A viscoelastic wave propagation approach for dynamic backcalculation of layer properties of asphalt pavements under an impact load

Abstract

An accurate and efficient asphalt pavement analytical model is crucial in back-calculating reasonable layer properties from falling weight deflectometer data. This study employs the wave propagation approach to address the cylindrical axisymmetric problem for asphalt pavement under an impact load. Different from traditional spectral element method (SEM), continuous integral transforms (Laplace-Hankel transforms) are used to achieve the response solutions for viscoelastic layered media. The modified Havriliak-Negami (MHN) model is incorporated to characterize the viscoelastic properties of asphalt concrete (AC) layer.
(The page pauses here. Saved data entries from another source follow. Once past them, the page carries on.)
/-- The final bookkeeping of the core estimate (pure algebra): with `P ≥ 1`, `L ≥ 1`, `W ≥ 1` and
non-negative constants, `27/2·(C_T P)L²W + (VW + V + 8C₂W)(2L) + 9WL² ≤ (27/2 C_T + 4V + 16C₂ + 9) P L³ W`.
[folklore] -/
theorem core_algebra {C_T V C₂ P L W : ℝ} (hC_T : 0 ≤ C_T) (hV : 0 ≤ V) (hC₂ : 0 ≤ C₂) (hP1 : 1 ≤ P)
    (hL1 : 1 ≤ L) (hW1 : 1 ≤ W) :
    27 / 2 * (C_T * P) * L ^ 2 * W + (V * W + V + 8 * C₂ * W) * (2 * L) + 9 * W * L ^ 2 ≤
      (27 / 2 * C_T + 4 * V + 16 * C₂ + 9) * P * L ^ 3 * W := by
  have hW0 : 0 ≤ W := by linarith
  have hL0 : 0 ≤ L := by linarith
  have hP0 : 0 ≤ P := by linarith
  set X : ℝ := L ^ 3 * W with hX
  have hX0 : 0 ≤ X := by positivity
  have hLW0 : 0 ≤ L * W := by positivity
  have a1 : L ^ 2 * W ≤ X := by
    have : L ^ 2 * W * 1 ≤ L ^ 2 * W * L := mul_le_mul_of_nonneg_left hL1 (by positivity)
    nlinarith
  have a2 : L * W ≤ X := by
    have : L * W * 1 ≤ L * W * L := mul_le_mul_of_nonneg_left hL1 hLW0
    nlinarith
  have a4 : L ≤ X := by
    have : L * 1 ≤ L * W := mul_le_mul_of_nonneg_left hW1 hL0
    linarith
  have a5 : X ≤ P * X := by
    have : 1 * X ≤ P * X := mul_le_mul_of_nonneg_right hP1 hX0
    linarith
  have t1 : 27 / 2 * (C_T * P) * L ^ 2 * W ≤ 27 / 2 * C_T * (P * X) := by
    have : C_T * P * (L ^ 2 * W) ≤ C_T * P * X := mul_le_mul_of_nonneg_left a1 (by positivity)
    nlinarith
  have t2 : (V * W + V + 8 * C₂ * W) * (2 * L) ≤ (4 * V + 16 * C₂) * (P * X) := by
    have e1 : V * (L * W) ≤ V * (P * X) := mul_le_mul_of_nonneg_left (a2.trans a5) hV
    have e2 : V * L ≤ V * (P * X) := mul_le_mul_of_nonneg_left (a4.trans a5) hV
    have e3 : C₂ * (L * W) ≤ C₂ * (P * X) := mul_le_mul_of_nonneg_left (a2.trans a5) hC₂
    nlinarith
  have t3 : 9 * W * L ^ 2 ≤ 9 * (P * X) := by nlinarith [a1.trans a5]
  calc _ ≤ 27 / 2 * C_T * (P * X) + (4 * V + 16 * C₂) * (P * X) + 9 * (P * X) := add_le_add (add_le_add t1 t2) t3
    _ = (27 / 2 * C_T + 4 * V + 16 * C₂ + 9) * P * L ^ 3 * W := by rw [hX]; ring

/-- **The core estimate for `θ_ν(z)`** from the logarithmic Riesz mean: absolute `c > 0`, `C ≥ 0` with
`‖θ_ν(z)‖ ≤ C (log Q + 2)³ δ⁻¹ (log z)³ z exp(−(c/12)√(log z))` for every non-trivial `ν^{(j,k)} mod q`,
every `δ ∈ (0, 1/18]` with no real zero of `L(s, ν)` in `(1 − δ, ∞)`, and every `z ≥ e⁴` with
`max(log Q, 2c/δ) ≤ √(log z)`. [cite: Mitsui1956, Lemma 5; HeathBrownActa2001, §9 Lemma 9.4] -/
theorem exists_norm_grossenTheta_le_core :
    ∃ c : ℝ, 0 < c ∧ ∃ C : ℝ, 0 ≤ C ∧ ∀ (q : ℕ) (hq : 1 ≤ q) (χ : MulChar (QuotMod q) ℂ) (j k : ℤ),
      ¬ IsTrivialMod q (grossenChar hq χ j k) → ∀ δ : ℝ, 0 < δ → δ ≤ 1 / 18 →
        (∀ β : ℝ, 1 - δ < β → grossenL hq χ j k β ≠ 0) →
        ∀ z : ℝ, Real.exp 4 ≤ z →
          max (Real.log (condQZ q j k)) (2 * c / δ) ≤ Real.sqrt (Real.log z) →
          ‖grossenTheta (grossenChar hq χ j k) z‖ ≤
            C * ((Real.log (condQZ q j k) + 2) ^ 3 / δ) * Real.log z ^ 3 * z *
              Real.exp (-(c / 12 * Real.sqrt (Real.log z))) := by
  obtain ⟨c, hc, C_T, hC_T, hR⟩ := exists_logRieszMean_twistVonMangoldt_bound
  obtain ⟨V, C₂, hV, hC₂, hcount⟩ := exists_card_idealsUpTo_approx
  refine ⟨c, hc, 27 / 2 * C_T + 4 * V + 16 * C₂ + 9, by positivity,
    fun q hq χ j k hν δ hδ hδ18 hnz z hz hmax ↦ ?_⟩
  set ν := grossenChar hq χ j k with hνdef
  have hν1 : ∀ I, ‖ν I‖ ≤ 1 := norm_grossenChar_le hq χ j k
  obtain ⟨Q, hQdef⟩ : ∃ Q : ℝ, Q = condQZ q j k := ⟨_, rfl⟩
  rw [← hQdef] at hmax ⊢
  have hQ1 : 1 ≤ Q := hQdef ▸ one_le_condQZ hq j k
  have hlogQ : 0 ≤ Real.log Q := Real.log_nonneg hQ1
  obtain ⟨L, hL⟩ : ∃ L : ℝ, L = Real.log z := ⟨_, rfl⟩
  have hz0 : 0 < z := (Real.exp_pos 4).trans_le hz
  have hz1 : 1 ≤ z := le_trans (by have := Real.add_one_le_exp (4 : ℝ); linarith) hz
  have hL4 : 4 ≤ L := by rw [hL, Real.le_log_iff_exp_le hz0]; exact hz
  have hL1 : 1 ≤ L := by linarith
  have hL0 : 0 < L := by linarith
  have hsqL : 2 ≤ Real.sqrt L := by
    rw [show (2 : ℝ) = Real.sqrt 4 by rw [show (4 : ℝ) = 2 ^ 2 by norm_num, Real.sqrt_sq (by norm_num)]]
    exact Real.sqrt_le_sqrt hL4
  have hsqL1 : 1 ≤ Real.sqrt L := by linarith
  have hsqLL : Real.sqrt L * Real.sqrt L = L := Real.mul_self_sqrt hL0.le
  -- `c ≤ √L/36` from the hypothesis
  have hcδ : 2 * c / δ ≤ Real.sqrt L := by rw [hL]; exact (le_max_right _ _).trans hmax
  have hcs : 36 * c ≤ Real.sqrt L := by
    have h1 : 2 * c ≤ δ * Real.sqrt L := by
      have := (div_le_iff₀ hδ).1 hcδ; linarith only [this, mul_comm δ (Real.sqrt L)]
    nlinarith only [h1, hδ18, hδ, Real.sqrt_nonneg L]
  -- the step `h` and the point `y = z(1+h)`
  obtain ⟨h, hh⟩ : ∃ h : ℝ, h = Real.exp (-(c / 12 * Real.sqrt L)) := ⟨_, rfl⟩
  have hh0 : 0 < h := by rw [hh]; exact Real.exp_pos _
  have hh1 : h ≤ 1 := by
    rw [hh]; refine Real.exp_le_one_iff.2 ?_
    have : 0 ≤ c / 12 * Real.sqrt L := by positivity
    linarith only [this]
  obtain ⟨y, hy⟩ : ∃ y : ℝ, y = z * (1 + h) := ⟨_, rfl⟩
  have hzy : z < y := by rw [hy]; nlinarith only [hz0, hh0]
  have hy2 : y ≤ 2 * z := by rw [hy]; nlinarith only [hz0, hh1]
  have hy4 : Real.exp 4 ≤ y := hz.trans hzy.le
  have hlogy : Real.log y ≤ 2 * L := by
    calc Real.log y ≤ Real.log (2 * z) := Real.log_le_log (by linarith) hy2
      _ = Real.log 2 + L := by rw [Real.log_mul (by norm_num) hz0.ne', hL]
      _ ≤ 2 * L := by
          have : Real.log 2 < 1 := by
            have := Real.log_two_lt_d9; linarith
          linarith
  have hlogy0 : 0 ≤ Real.log y := Real.log_nonneg (by linarith)
  have hsqLy : Real.sqrt L ≤ Real.sqrt (Real.log y) := by
    rw [hL]; exact Real.sqrt_le_sqrt (Real.log_le_log hz0 hzy.le)
  -- the two Riesz means
  obtain ⟨K₁, hK₁⟩ : ∃ K₁ : ℝ, K₁ = C_T * ((Real.log Q + 2) ^ 3 / δ) := ⟨_, rfl⟩
  have hK₁0 : 0 ≤ K₁ := by rw [hK₁]; positivity
  have hmax' : max (Real.log (condQZ q j k)) (2 * c / δ) ≤ Real.sqrt (Real.log z) := by rwa [← hQdef]
  have hmaxL : max (Real.log (condQZ q j k)) (2 * c / δ) ≤ Real.sqrt L := by rwa [hL]
  have hRz := hR q hq χ j k hν δ hδ hδ18 hnz z hz hmax'
  have hRy := hR q hq χ j k hν δ hδ hδ18 hnz y hy4 (hmaxL.trans hsqLy)
  rw [← hQdef] at hRz hRy
  -- `E(y) ≤ E(z)`
  have hEy : Real.exp (-(c / 6 * Real.sqrt (Real.log y))) ≤ Real.exp (-(c / 6 * Real.sqrt L)) :=
    Real.exp_le_exp.2 (by nlinarith only [hsqLy, hc.le])
  obtain ⟨E, hE⟩ : ∃ E : ℝ, E = Real.exp (-(c / 6 * Real.sqrt L)) := ⟨_, rfl⟩
  have hE0 : 0 < E := by rw [hE]; exact Real.exp_pos _
  rw [← hE] at hEy
  have hEh : E / h = Real.exp (-(c / 12 * Real.sqrt L)) := by
    rw [hE, hh, ← Real.exp_sub]; congr 1; ring
  have hRsum : ‖∑ n ∈ Finset.Ioc 0 ⌊y⌋₊, twistVonMangoldt K ν n * (Real.log (y / n) : ℂ)‖ +
      ‖∑ n ∈ Finset.Ioc 0 ⌊z⌋₊, twistVonMangoldt K ν n * (Real.log (z / n) : ℂ)‖ ≤ 9 * K₁ * L ^ 2 * z * E := by
    have h1 : C_T * ((Real.log Q + 2) ^ 3 / δ) * Real.log y ^ 2 * y * Real.exp (-(c / 6 * Real.sqrt (Real.log y)))
        ≤ K₁ * (2 * L) ^ 2 * (2 * z) * E := by
      rw [hK₁]
      have hP0 : 0 ≤ C_T * ((Real.log Q + 2) ^ 3 / δ) := by positivity
      have hA : Real.log y ^ 2 * y * Real.exp (-(c / 6 * Real.sqrt (Real.log y))) ≤ (2 * L) ^ 2 * (2 * z) * E := by
        have e1 : Real.log y ^ 2 ≤ (2 * L) ^ 2 := pow_le_pow_left₀ hlogy0 hlogy 2
        have e2 : 0 ≤ Real.exp (-(c / 6 * Real.sqrt (Real.log y))) := (Real.exp_pos _).le
        calc Real.log y ^ 2 * y * Real.exp (-(c / 6 * Real.sqrt (Real.log y)))
            ≤ (2 * L) ^ 2 * (2 * z) * Real.exp (-(c / 6 * Real.sqrt (Real.log y))) := by
              refine mul_le_mul_of_nonneg_right ?_ e2
              exact mul_le_mul e1 hy2 (by linarith) (by positivity)
          _ ≤ (2 * L) ^ 2 * (2 * z) * E := mul_le_mul_of_nonneg_left hEy (by positivity)
      calc _ = C_T * ((Real.log Q + 2) ^ 3 / δ) * (Real.log y ^ 2 * y * Real.exp (-(c / 6 * Real.sqrt (Real.log y)))) := by ring
        _ ≤ C_T * ((Real.log Q + 2) ^ 3 / δ) * ((2 * L) ^ 2 * (2 * z) * E) := mul_le_mul_of_nonneg_left hA hP0
        _ = _ := by ring
    have h2 : C_T * ((Real.log Q + 2) ^ 3 / δ) * Real.log z ^ 2 * z * Real.exp (-(c / 6 * Real.sqrt (Real.log z)))
        = K₁ * L ^ 2 * z * E := by rw [hK₁, hE, hL]
    calc _ ≤ K₁ * (2 * L) ^ 2 * (2 * z) * E + K₁ * L ^ 2 * z * E := add_le_add (hRy.trans h1) (hRz.trans_eq h2)
      _ = 9 * K₁ * L ^ 2 * z * E := by ring
  -- removing the logarithmic weight
  have hab : ∀ n, ‖twistVonMangoldt K ν n‖ ≤ vonMangoldtNorm K n := norm_twistVonMangoldt_le hν1
  have hremove := norm_sum_le_of_logRieszMean hab hz0 hzy
  have hlog1h : 2 * h / 3 ≤ Real.log (y / z) := by
    have : y / z = 1 + h := by rw [hy]; field_simp
    rw [this]; exact two_thirds_mul_le_log_one_add hh0.le hh1
  have hlogyz : 0 < Real.log (y / z) := by linarith only [hlog1h, hh0]
  -- the short interval
  have hshort : ∑ n ∈ Finset.Ioc ⌊z⌋₊ ⌊y⌋₊, vonMangoldtNorm K n ≤ (V * h * z + V + 8 * C₂ * z ^ (2 / 3 : ℝ)) * (2 * L) :=
    sum_Ioc_vonMangoldtNorm_le_of_count hV hC₂ hcount hz1 hzy.le hy2 hh0.le hy hlogy
  -- `ψ_ν(z)` bound
  have hψ : ‖∑ n ∈ Finset.Ioc 0 ⌊z⌋₊, twistVonMangoldt K ν n‖ ≤
      27 / 2 * K₁ * L ^ 2 * z * (E / h) + (V * h * z + V + 8 * C₂ * z ^ (2 / 3 : ℝ)) * (2 * L) := by
    refine hremove.trans (add_le_add ?_ hshort)
    rw [div_le_iff₀ hlogyz]
    calc _ ≤ 9 * K₁ * L ^ 2 * z * E := hRsum
      _ = 27 / 2 * K₁ * L ^ 2 * z * (E / h) * (2 * h / 3) := by field_simp; ring
      _ ≤ 27 / 2 * K₁ * L ^ 2 * z * (E / h) * Real.log (y / z) :=
          mul_le_mul_of_nonneg_left hlog1h (mul_nonneg (mul_nonneg (mul_nonneg (mul_nonneg (by norm_num) hK₁0)
            (sq_nonneg L)) hz0.le) (div_nonneg hE0.le hh0.le))
  -- `ψ_ν(z) − θ_ν(z)` bound
  have hψθ : ‖∑ n ∈ Finset.Ioc 0 ⌊z⌋₊, twistVonMangoldt K ν n - grossenTheta ν z‖ ≤ 9 * Real.sqrt z * L ^ 2 := by
    have := norm_psi_sub_grossenTheta_le ν hν1 hz; rwa [← hL] at this
  -- absorb `√z`, `z^{2/3}`, `1` into `W = z e^{−(c/12)√L}`
  obtain ⟨W, hW⟩ : ∃ W : ℝ, W = z * Real.exp (-(c / 12 * Real.sqrt L)) := ⟨_, rfl⟩
  obtain ⟨hsqrt_le, h23_le, hone_le⟩ := weight_dominates hz1 hL hL1 hcs
  rw [← hW] at hsqrt_le h23_le hone_le
  have hW0 : 0 < W := by linarith only [hone_le]
  have hhz : h * z = W := by rw [hW, hh]; ring
  have hQ2 : 1 ≤ (Real.log Q + 2) ^ 3 / δ := by
    rw [le_div_iff₀ hδ, one_mul]
    have : 1 ≤ Real.log Q + 2 := by linarith only [hlogQ]
    linarith only [hδ18, one_le_pow₀ (n := 3) this]
  have hθ : ‖grossenTheta ν z‖ ≤ 27 / 2 * K₁ * L ^ 2 * W + (V * W + V + 8 * C₂ * W) * (2 * L) + 9 * W * L ^ 2 := by
    have htri : ‖grossenTheta ν z‖ ≤ ‖∑ n ∈ Finset.Ioc 0 ⌊z⌋₊, twistVonMangoldt K ν n‖ +
        ‖∑ n ∈ Finset.Ioc 0 ⌊z⌋₊, twistVonMangoldt K ν n - grossenTheta ν z‖ := by
      have := norm_sub_le (∑ n ∈ Finset.Ioc 0 ⌊z⌋₊, twistVonMangoldt K ν n)
        (∑ n ∈ Finset.Ioc 0 ⌊z⌋₊, twistVonMangoldt K ν n - grossenTheta ν z)
      rwa [sub_sub_cancel] at this
    have hA : 27 / 2 * K₁ * L ^ 2 * z * (E / h) + (V * h * z + V + 8 * C₂ * z ^ (2 / 3 : ℝ)) * (2 * L) ≤
        27 / 2 * K₁ * L ^ 2 * W + (V * W + V + 8 * C₂ * W) * (2 * L) := by
      have e1 : 27 / 2 * K₁ * L ^ 2 * z * (E / h) = 27 / 2 * K₁ * L ^ 2 * W := by rw [hEh, hW]; ring
      have e2 : V * h * z = V * W := by rw [← hhz]; ring
      rw [e1, e2]
      have e3 : 8 * C₂ * z ^ (2 / 3 : ℝ) ≤ 8 * C₂ * W := mul_le_mul_of_nonneg_left h23_le (by positivity)
      have e4 : (V * W + V + 8 * C₂ * z ^ (2 / 3 : ℝ)) * (2 * L) ≤ (V * W + V + 8 * C₂ * W) * (2 * L) :=
        mul_le_mul_of_nonneg_right (by linarith only [e3]) (by linarith only [hL1])
      linarith only [e4]
    have hB : 9 * Real.sqrt z * L ^ 2 ≤ 9 * W * L ^ 2 := by
      have h9 : Real.sqrt z * L ^ 2 ≤ W * L ^ 2 := mul_le_mul_of_nonneg_right hsqrt_le (sq_nonneg L)
      linarith only [h9]
    linarith only [htri, hψ.trans hA, hψθ.trans hB]
  refine hθ.trans ?_
  have hW' : W = z * Real.exp (-(c / 12 * Real.sqrt (Real.log z))) := by rw [hW, hL]
  have hfin := core_algebra (P := (Real.log Q + 2) ^ 3 / δ) hC_T hV hC₂ hQ2 hL1 hone_le
  rw [hK₁]
  refine hfin.trans (le_of_eq ?_)
  rw [hW', hL]; ring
The MHN model requires only five coefficients to derive various viscoelastic quantities and provides significant advantages in parameter identification. The proposed procedure is validated against response results from finite element method and SEM with a difference of less than 2%, and particularly, it prevents frequency leakage errors that may occur in SEM caused by discrete Fourier transform. A dynamic backcalculation program is then developed by combining the proposed procedure with a screened optimization algorithm. The difference between actual and backcalculated layer parameters of theoretical pavements is found to be less than 3%. Field measured data are also back-analysed, and both dynamic modulus and phase angle master curves are determined to describe the viscoelastic behaviour of AC layer.